RSPECT: A PROSPECT-based model incorporating the real structure of rice leaves

Radiative transfer models (RTMs) describe how light is absorbed, scattered, and transmitted within leaves by simulating mechanistic light propagation processes. The PROSPECT model is based on measurable parameters (the leaf biochemical content) and a non-measurable parameter (the leaf anatomical structure represented by the leaf structure parameter (N)). The effect of N on the optical properties of leaves has been investigated through a number of local and global sensitivity analyses.
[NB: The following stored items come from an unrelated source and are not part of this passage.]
import Summits.RiemannHypothesis.RiemannHypothesis.Theorems.LiPrimeEchoEdgeTerms
import HarnessLib

/-!
# RiemannHypothesis / LiPrimeEcho — crux K2 `LiPrimeEdgeEcho`, part 2: the non-resonant prime-power terms (RH-FREE)

RH-FREE [rh-li-prover].  Route `Theses/LiPrimeEcho.lean` (rung «Li PRIME-ECHO LAW» `LiTheory.LiZeroWindowEcho`), item
`LiPrimeEdgeEcho` (stmt-RiemannHypothesis-19245).  The term `Λ(m) m^{−w} z^{±n}` of `L(Λ, w) k_n(w)` (`w = 3/2 + iy`,
`z = (w − 1)/w`, part 1) has logarithmic derivative `θ = −i log m ± n ζ` with `|Im θ| ≥ log m` (resp. `≥ log m − 1 > 1/11`
for `m ≥ 3`, `y ≥ √n`), and `|θ'| ≤ 3n/y³`; one integration by parts (`norm_integral_le_of_logDeriv`:
`‖∫ E‖ ≤ 2M/D + (β − α) M B/D²` when `E' = Eθ`, `|θ| ≥ D`, `|E| ≤ M`, `|θ'| ≤ B` — van der Corput's first-derivative
test [Titchmarsh 1986, Lemma 4.3] in logarithmic-derivative form) bounds every NON-RESONANT term by `O_c(m^{−3/2})` on
windows `[T₁, T₂] ⊂ [√n, c√n + 1]`, uniformly in `n`.  The resonant term is `m = 2` against `z⁻ⁿ` (`PrimeEdge.edgeTwo`).
Nothing here bears on the truth of RH.
-/

noncomputable section

-- D-0017: `Summit.<S>.<S>.…` is the designed namespace of a single-problem summit.
set_option linter.dupNamespace false

open Complex MeasureTheory intervalIntegral Set
open scoped Real Interval ArithmeticFunction.vonMangoldt

namespace Summit.RiemannHypothesis.RiemannHypothesis.Theorems.LiTheory

namespace PrimeEdge

/-! ### One integration by parts against a logarithmic derivative -/

/-- **First-derivative test, complex form.**  If `E' = Eθ` on `[a, b]` with `θ` differentiable, `θ'` continuous,
`|θ| ≥ D > 0`, `|E| ≤ M`, `|θ'| ≤ B`, then `‖∫_a^b E‖ ≤ 2M/D + (b − a) M B/D²`
(`∫ E = [E/θ] + ∫ E θ'/θ²`). [Titchmarsh 1986, Lemma 4.3, in logarithmic-derivative form] -/
theorem norm_integral_le_of_logDeriv {E θ θ' : ℝ → ℂ} {a b D M B : ℝ} (hab : a ≤ b) (hD : 0 < D)
    (hM : 0 ≤ M) (hB : 0 ≤ B)
    (hE : ∀ y ∈ Icc a b, HasDerivAt E (E y * θ y) y) (hθ : ∀ y ∈ Icc a b, HasDerivAt θ (θ' y) y)
    (hθ'c : ContinuousOn θ' (Icc a b))
    (hDb : ∀ y ∈ Icc a b, D ≤ ‖θ y‖) (hMb : ∀ y ∈ Icc a b, ‖E y‖ ≤ M) (hBb : ∀ y ∈ Icc a b, ‖θ' y‖ ≤ B) :
    ‖∫ y in a..b, E y‖ ≤ 2 * M / D + (b - a) * (M * B / D ^ 2) := by
  have hθ0 : ∀ y ∈ Icc a b, θ y ≠ 0 := fun y hy h ↦ by
    have := hDb y hy; rw [h, norm_zero] at this; linarith
  have hEc : ContinuousOn E (Icc a b) := fun y hy ↦ (hE y hy).continuousAt.continuousWithinAt
  have hθc : ContinuousOn θ (Icc a b) := fun y hy ↦ (hθ y hy).continuousAt.continuousWithinAt
  -- `F = E/θ`, `F' = E − Eθ'/θ²`
  have hF : ∀ y ∈ Icc a b, HasDerivAt (fun y ↦ E y / θ y) (E y - E y * θ' y / θ y ^ 2) y := by
    intro y hy
    refine ((hE y hy).div (hθ y hy) (hθ0 y hy)).congr_deriv ?_
    have := hθ0 y hy
    field_simp
  have hGc : ContinuousOn (fun y ↦ E y * θ' y / θ y ^ 2) (Icc a b) :=
    (hEc.mul hθ'c).div (hθc.pow 2) fun y hy ↦ pow_ne_zero _ (hθ0 y hy)
  have hIcc : uIcc a b = Icc a b := uIcc_of_le hab
  have hiG : IntervalIntegrable (fun y ↦ E y * θ' y / θ y ^ 2) volume a b :=
    (hGc.mono hIcc.le).intervalIntegrable
  have hiF' : IntervalIntegrable (fun y ↦ E y - E y * θ' y / θ y ^ 2) volume a b :=
    ((hEc.mono hIcc.le).intervalIntegrable).sub hiG
  have hFTC : ∫ y in a..b, (E y - E y * θ' y / θ y ^ 2) = E b / θ b - E a / θ a :=
    integral_eq_sub_of_hasDerivAt (fun y hy ↦ hF y (hIcc ▸ hy)) hiF'
  have hsplit : (∫ y in a..b, E y) = (E b / θ b - E a / θ a) + ∫ y in a..b, E y * θ' y / θ y ^ 2 := by
    rw [← hFTC, ← intervalIntegral.integral_add hiF' hiG]
    refine intervalIntegral.integral_congr fun y _ ↦ ?_
    simp only [sub_add_cancel]
  -- the boundary terms
  have hbd : ∀ y ∈ Icc a b, ‖E y / θ y‖ ≤ M / D := fun y hy ↦ by
    rw [norm_div]
    exact div_le_div₀ hM (hMb y hy) hD (hDb y hy)
  -- the integral term
  have hint : ‖∫ y in a..b, E y * θ' y / θ y ^ 2‖ ≤ M * B / D ^ 2 * |b - a| := by
    refine intervalIntegral.norm_integral_le_of_norm_le_const fun y hy ↦ ?_
    rw [uIoc_of_le hab] at hy
    have hy' : y ∈ Icc a b := ⟨hy.1.le, hy.2⟩
    rw [norm_div, norm_mul, norm_pow]
    have hθD : D ^ 2 ≤ ‖θ y‖ ^ 2 := pow_le_pow_left₀ hD.le (hDb y hy') 2
    have num : ‖E y‖ * ‖θ' y‖ ≤ M * B := mul_le_mul (hMb y hy') (hBb y hy') (norm_nonneg _) hM
    exact div_le_div₀ (mul_nonneg hM hB) num (pow_pos hD 2) hθD
  rw [abs_of_nonneg (sub_nonneg.2 hab)] at hint
  calc ‖∫ y in a..b, E y‖ = ‖(E b / θ b - E a / θ a) + ∫ y in a..b, E y * θ' y / θ y ^ 2‖ := by rw [hsplit]
    _ ≤ ‖E b / θ b‖ + ‖E a / θ a‖ + ‖∫ y in a..b, E y * θ' y / θ y ^ 2‖ :=
        (norm_add_le _ _).trans (add_le_add (norm_sub_le _ _) le_rfl)
    _ ≤ M / D + M / D + M * B / D ^ 2 * (b - a) :=
        add_le_add (add_le_add (hbd b (right_mem_Icc.2 hab)) (hbd a (left_mem_Icc.2 hab))) hint
    _ = 2 * M / D + (b - a) * (M * B / D ^ 2) := by ring

/-! ### The non-resonant terms -/

/-- `log 3 − 1 > 1/11`. -/
theorem log_three_sub_one_gt : (1 / 11 : ℝ) < Real.log 3 - 1 := by
  have h3 : Real.log 3 - 1 = Real.log (3 / Real.exp 1) := by
    rw [Real.log_div (by norm_num) (Real.exp_pos 1).ne', Real.log_exp]
  rw [h3]
  have hx : 0 < 3 / Real.exp 1 := by positivity
  refine lt_of_lt_of_le ?_ (Real.one_sub_inv_le_log_of_pos hx)
  rw [inv_div]
  have := Real.exp_one_lt_d9
  have : Real.exp 1 / 3 < 2.7182818286 / 3 := by gcongr
  linarith

/-- Window facts: on `[T₁, T₂] ⊂ [√n, c√n + 1]` with `n ≥ 1`: `1 ≤ T₁`, `n ≤ T₁²`, `n^{3/2} ≤ T₁³`-type bounds. -/
theorem window_facts {n : ℕ} {T₁ : ℝ} (hn : 1 ≤ n) (h1 : Real.sqrt n ≤ T₁) :
    1 ≤ T₁ ∧ (n : ℝ) ≤ T₁ ^ 2 ∧ (n : ℝ) * Real.sqrt n ≤ T₁ ^ 3 := by
  have hn' : (1 : ℝ) ≤ n := by exact_mod_cast hn
  have hs1 : 1 ≤ Real.sqrt n := by rw [← Real.sqrt_one]; exact Real.sqrt_le_sqrt hn'
  have hs0 : 0 ≤ Real.sqrt n := Real.sqrt_nonneg _
  have hsq : Real.sqrt n ^ 2 = n := Real.sq_sqrt (by positivity)
  refine ⟨hs1.trans h1, ?_, ?_⟩
  · nlinarith
  · calc (n : ℝ) * Real.sqrt n = Real.sqrt n ^ 3 := by rw [pow_succ, hsq]
      _ ≤ T₁ ^ 3 := pow_le_pow_left₀ hs0 h1 3

/-- **The `F_n(w)` terms are non-resonant**: for `m ≥ 2`, `n ≥ 1`, `√n ≤ T₁ ≤ T₂ ≤ c√n + 1` (`c ≥ 1`),
`‖∫_{T₁}^{T₂} m^{−w} zⁿ dy‖ ≤ m^{−3/2} (4 + 12(c + 1))` (phase derivative `≤ −log m`). -/
theorem norm_integral_plus_le {c : ℝ} (hc : 1 ≤ c) {n m : ℕ} (hn : 1 ≤ n) (hm : 2 ≤ m) {T₁ T₂ : ℝ}
    (h1 : Real.sqrt n ≤ T₁) (h12 : T₁ ≤ T₂) (h2 : T₂ ≤ c * Real.sqrt n + 1) :
    ‖∫ y in T₁..T₂, (m : ℂ) ^ (-liRightPt y) * zq y ^ n‖ ≤ (m : ℝ) ^ (-(3 / 2 : ℝ)) * (4 + 12 * (c + 1)) := by
  obtain ⟨hT1, hT2, hT3⟩ := window_facts hn h1
  have hm0 : 0 < m := by omega
  have hlogm : Real.log 2 ≤ Real.log m := Real.log_le_log (by norm_num) (by exact_mod_cast hm)
  have hl2 : (1 / 2 : ℝ) ≤ Real.log 2 := by linarith [Real.log_two_gt_d9]
  have hD : 0 < Real.log m := by linarith
  set M : ℝ := (m : ℝ) ^ (-(3 / 2 : ℝ)) with hM
  have hM0 : 0 ≤ M := by positivity
  set B : ℝ := 3 * n / T₁ ^ 3 with hB
  have hB0 : 0 ≤ B := by positivity
  have hs0 : 0 ≤ Real.sqrt n := Real.sqrt_nonneg _
  have key := norm_integral_le_of_logDeriv (E := fun y ↦ (m : ℂ) ^ (-liRightPt y) * zq y ^ n)
    (θ := fun y ↦ -(Real.log m * I) + n * ld y) (θ' := fun y ↦ n * ld' y) (D := Real.log m) (M := M) (B := B)
    h12 hD hM0 hB0
    (fun y _ ↦ by
      have := (hasDerivAt_cpow_neg_rightPt hm0 y).mul (hasDerivAt_zq_pow n y)
      refine this.congr_deriv ?_
      ring)
    (fun y _ ↦ ((hasDerivAt_ld y).const_mul (n : ℂ)).const_add _)
    ((continuous_const.mul continuous_ld').continuousOn)
    (fun y hy ↦ by
      have hy1 : 1 ≤ y := hT1.trans hy.1
      refine le_trans ?_ (Complex.abs_im_le_norm _)
      have him : ((-(Real.log m * I) + n * ld y : ℂ)).im = -Real.log m + n * (ld y).im := by
        simp only [Complex.add_im, Complex.neg_im, Complex.mul_im, Complex.ofReal_re, Complex.ofReal_im,
          Complex.I_re, Complex.I_im, Complex.natCast_re, Complex.natCast_im, mul_zero, mul_one, zero_mul,
          add_zero]
      rw [him]
      have := (ld_im_bounds hy1).1
      have : (n : ℝ) * (ld y).im ≤ 0 := mul_nonpos_of_nonneg_of_nonpos (Nat.cast_nonneg n) this
      rw [abs_of_nonpos (by linarith)]
      linarith)
    (fun y _ ↦ by
      rw [norm_mul, norm_cpow_neg_rightPt hm0]
      exact mul_le_of_le_one_right hM0 (norm_zq_pow_le_one n y))
    (fun y hy ↦ by
      have hy1 : 1 ≤ y := hT1.trans hy.1
      have hy0 : 0 < y := by linarith
      rw [norm_mul, Complex.norm_natCast]
      calc (n : ℝ) * ‖ld' y‖ ≤ n * (3 / y ^ 3) := by gcongr; exact norm_ld'_le hy1
        _ ≤ n * (3 / T₁ ^ 3) := by gcongr; exact hy.1
        _ = B := by rw [hB]; ring)
  refine key.trans ?_
  -- `2M/log m + (T₂ − T₁) M B/log² m ≤ M (4 + 12(c+1))`
  have hlen : T₂ - T₁ ≤ c * Real.sqrt n + 1 := by linarith [hs0.trans h1]
  have hlenB : (T₂ - T₁) * B ≤ 3 * (c + 1) := by
    have hT10 : 0 < T₁ ^ 3 := by positivity
    have e1 : (c * Real.sqrt n + 1) * (3 * n) ≤ 3 * (c + 1) * T₁ ^ 3 := by
      have : (c * Real.sqrt n + 1) * n ≤ (c + 1) * (n * Real.sqrt n) := by
        have hn1 : (1 : ℝ) ≤ n := by exact_mod_cast hn
        have hs1 : 1 ≤ Real.sqrt n := by rw [← Real.sqrt_one]; exact Real.sqrt_le_sqrt hn1
        nlinarith [mul_nonneg (by linarith : (0:ℝ) ≤ c) hs0]
      nlinarith
    calc (T₂ - T₁) * B ≤ (c * Real.sqrt n + 1) * B := by gcongr
      _ = (c * Real.sqrt n + 1) * (3 * n) / T₁ ^ 3 := by rw [hB]; ring
      _ ≤ 3 * (c + 1) * T₁ ^ 3 / T₁ ^ 3 := by gcongr
      _ = 3 * (c + 1) := by field_simp
  have h1D : 1 / Real.log m ≤ 2 := by rw [div_le_iff₀ hD]; linarith
  have h1D2 : 1 / Real.log m ^ 2 ≤ 4 := by
    rw [div_le_iff₀ (by positivity)]; nlinarith
  calc 2 * M / Real.log m + (T₂ - T₁) * (M * B / Real.log m ^ 2)
      = 2 * M * (1 / Real.log m) + ((T₂ - T₁) * B) * M * (1 / Real.log m ^ 2) := by ring
    _ ≤ 2 * M * 2 + 3 * (c + 1) * M * 4 := by
        gcongr
    _ = M * (4 + 12 * (c + 1)) := by ring

/-- **The `F_n(1 − w)` terms with `m ≥ 3` are non-resonant**: for `m ≥ 3`, `n ≥ 1`, `√n ≤ T₁ ≤ T₂ ≤ c√n + 1`,
`‖∫_{T₁}^{T₂} m^{−w} z⁻ⁿ dy‖ ≤ m^{−3/2} · e (22 + 363(c + 1))` (phase derivative `≥ log m − 1 > 1/11`). -/
theorem norm_integral_minus_le {c : ℝ} (hc : 1 ≤ c) {n m : ℕ} (hn : 1 ≤ n) (hm : 3 ≤ m) {T₁ T₂ : ℝ}
    (h1 : Real.sqrt n ≤ T₁) (h12 : T₁ ≤ T₂) (h2 : T₂ ≤ c * Real.sqrt n + 1) :
    ‖∫ y in T₁..T₂, (m : ℂ) ^ (-liRightPt y) * (zq y ^ n)⁻¹‖ ≤
      (m : ℝ) ^ (-(3 / 2 : ℝ)) * (Real.exp 1 * (22 + 363 * (c + 1))) := by
  obtain ⟨hT1, hT2, hT3⟩ := window_facts hn h1
  have hm0 : 0 < m := by omega
  have hlogm : Real.log 3 ≤ Real.log m := Real.log_le_log (by norm_num) (by exact_mod_cast hm)
  have hl3 := log_three_sub_one_gt
  set D : ℝ := Real.log m - 1 with hDdef
  have hD : 1 / 11 < D := by rw [hDdef]; linarith
  have hD0 : 0 < D := by linarith
  set M : ℝ := (m : ℝ) ^ (-(3 / 2 : ℝ)) * Real.exp 1 with hM
  have hM0 : 0 ≤ M := by positivity
  set B : ℝ := 3 * n / T₁ ^ 3 with hB
  have hB0 : 0 ≤ B := by positivity
  have hs0 : 0 ≤ Real.sqrt n := Real.sqrt_nonneg _
  have key := norm_integral_le_of_logDeriv (E := fun y ↦ (m : ℂ) ^ (-liRightPt y) * (zq y ^ n)⁻¹)
    (θ := fun y ↦ -(Real.log m * I) + -(n * ld y)) (θ' := fun y ↦ -(n * ld' y)) (D := D) (M := M) (B := B)
    h12 hD0 hM0 hB0
    (fun y _ ↦ by
      have := (hasDerivAt_cpow_neg_rightPt hm0 y).mul (hasDerivAt_zq_pow_inv n y)
      refine this.congr_deriv ?_
      ring)
    (fun y _ ↦ ((hasDerivAt_ld y).const_mul (n : ℂ)).neg.const_add _)
    ((continuous_const.mul continuous_ld').neg.continuousOn)
    (fun y hy ↦ by
      have hy1 : 1 ≤ y := hT1.trans hy.1
      have hy0 : 0 < y := by linarith
      refine le_trans ?_ (Complex.abs_im_le_norm _)
      have him : ((-(Real.log m * I) + -(n * ld y) : ℂ)).im = -Real.log m + n * (-(ld y).im) := by
        simp only [Complex.add_im, Complex.neg_im, Complex.mul_im, Complex.ofReal_re, Complex.ofReal_im,
          Complex.I_re, Complex.I_im, Complex.natCast_re, Complex.natCast_im, mul_zero, mul_one, zero_mul,
          add_zero, mul_neg]
      rw [him]
      obtain ⟨hi1, hi2⟩ := ld_im_bounds hy1
      have hny : (n : ℝ) * (1 / y ^ 2) ≤ 1 := by
        rw [mul_one_div, div_le_one (by positivity)]
        exact hT2.trans (pow_le_pow_left₀ (by linarith) hy.1 2)
      have : (n : ℝ) * (-(ld y).im) ≤ 1 := (mul_le_mul_of_nonneg_left hi2 (Nat.cast_nonneg n)).trans hny
      rw [abs_of_nonpos (by linarith)]
      linarith)
    (fun y hy ↦ by
      rw [norm_mul, norm_cpow_neg_rightPt hm0, hM]
      exact mul_le_mul_of_nonneg_left (norm_zq_pow_inv_le n (h1.trans hy.1)) (by positivity))
    (fun y hy ↦ by
      have hy1 : 1 ≤ y := hT1.trans hy.1
      have hy0 : 0 < y := by linarith
      rw [norm_neg, norm_mul, Complex.norm_natCast]
      calc (n : ℝ) * ‖ld' y‖ ≤ n * (3 / y ^ 3) := by gcongr; exact norm_ld'_le hy1
        _ ≤ n * (3 / T₁ ^ 3) := by gcongr; exact hy.1
        _ = B := by rw [hB]; ring)
  refine key.trans ?_
  have hlen : T₂ - T₁ ≤ c * Real.sqrt n + 1 := by linarith [hs0.trans h1]
  have hlenB : (T₂ - T₁) * B ≤ 3 * (c + 1) := by
    have hT10 : 0 < T₁ ^ 3 := by positivity
    have e1 : (c * Real.sqrt n + 1) * (3 * n) ≤ 3 * (c + 1) * T₁ ^ 3 := by
      have : (c * Real.sqrt n + 1) * n ≤ (c + 1) * (n * Real.sqrt n) := by
        have hn1 : (1 : ℝ) ≤ n := by exact_mod_cast hn
        have hs1 : 1 ≤ Real.sqrt n := by rw [← Real.sqrt_one]; exact Real.sqrt_le_sqrt hn1
        nlinarith [mul_nonneg (by linarith : (0:ℝ) ≤ c) hs0]
      nlinarith
    calc (T₂ - T₁) * B ≤ (c * Real.sqrt n + 1) * B := by gcongr
      _ = (c * Real.sqrt n + 1) * (3 * n) / T₁ ^ 3 := by rw [hB]; ring
      _ ≤ 3 * (c + 1) * T₁ ^ 3 / T₁ ^ 3 := by gcongr
      _ = 3 * (c + 1) := by field_simp
  have h1D : 1 / D ≤ 11 := by
    rw [div_le_iff₀ hD0]; nlinarith
  have h1D2 : 1 / D ^ 2 ≤ 121 := by
    rw [div_le_iff₀ (by positivity)]; nlinarith
  calc 2 * M / D + (T₂ - T₁) * (M * B / D ^ 2)
      = 2 * M * (1 / D) + ((T₂ - T₁) * B) * M * (1 / D ^ 2) := by ring
    _ ≤ 2 * M * 11 + 3 * (c + 1) * M * 121 := by gcongr
    _ = (m : ℝ) ^ (-(3 / 2 : ℝ)) * (Real.exp 1 * (22 + 363 * (c + 1))) := by rw [hM]; ring

/-! ### The resonant piece -/

/-- The RESONANT piece of the prime edge: the `m = 2` term of `L(Λ, w)` against the reflected weight `F_n(1 − w) = z⁻ⁿ`,
`(1/π) Re ∫_{T₁}^{T₂} Λ(2) 2^{−w} z⁻ⁿ dy` (phase `−(y log 2 + n arg z)`, stationary at `y ≈ √(n/log 2)`). -/
def edgeTwo (n : ℕ) (T₁ T₂ : ℝ) : ℝ :=
  1 / Real.pi * (∫ y in T₁..T₂, (Λ 2 : ℂ) * (2 : ℂ) ^ (-liRightPt y) * (zq y ^ n)⁻¹).re

end PrimeEdge

end Summit.RiemannHypothesis.RiemannHypothesis.Theorems.LiTheory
Other studies have directly evaluated the effect of the leaf anatomical structure on spectral reflectance, particularly in the near infrared region. However, the relationship between N and the anatomical structure is unclear. In this study, we leveraged eLeaf, a ray tracing-based 3D rice leaf simulator, to establish relationships between leaf anatomical features and spectral properties, enabling us to replace N in the PROSPECT-4 model with measurable leaf anatomical parameters and develop the RSPECT model. The leaf thickness at minor vein, leaf thickness at bulliform cells, mesophyll thickness at minor vein, and distance between two minor veins could be used to predict N effectively. The RSPECT model achieved spectral simulation accuracy comparable to PROSPECT-4 and was more suitable for parameter inversion of the physical and chemical properties of rice leaves, with relative root mean square errors of 7.4 % for chlorophyll content, 5.6 % for equivalent water thickness, and 7.5 % for dry matter content. In conclusion, RSPECT improves radiative transfer modeling by integrating measurable anatomical features and provides a framework for extending this approach to other vegetation types.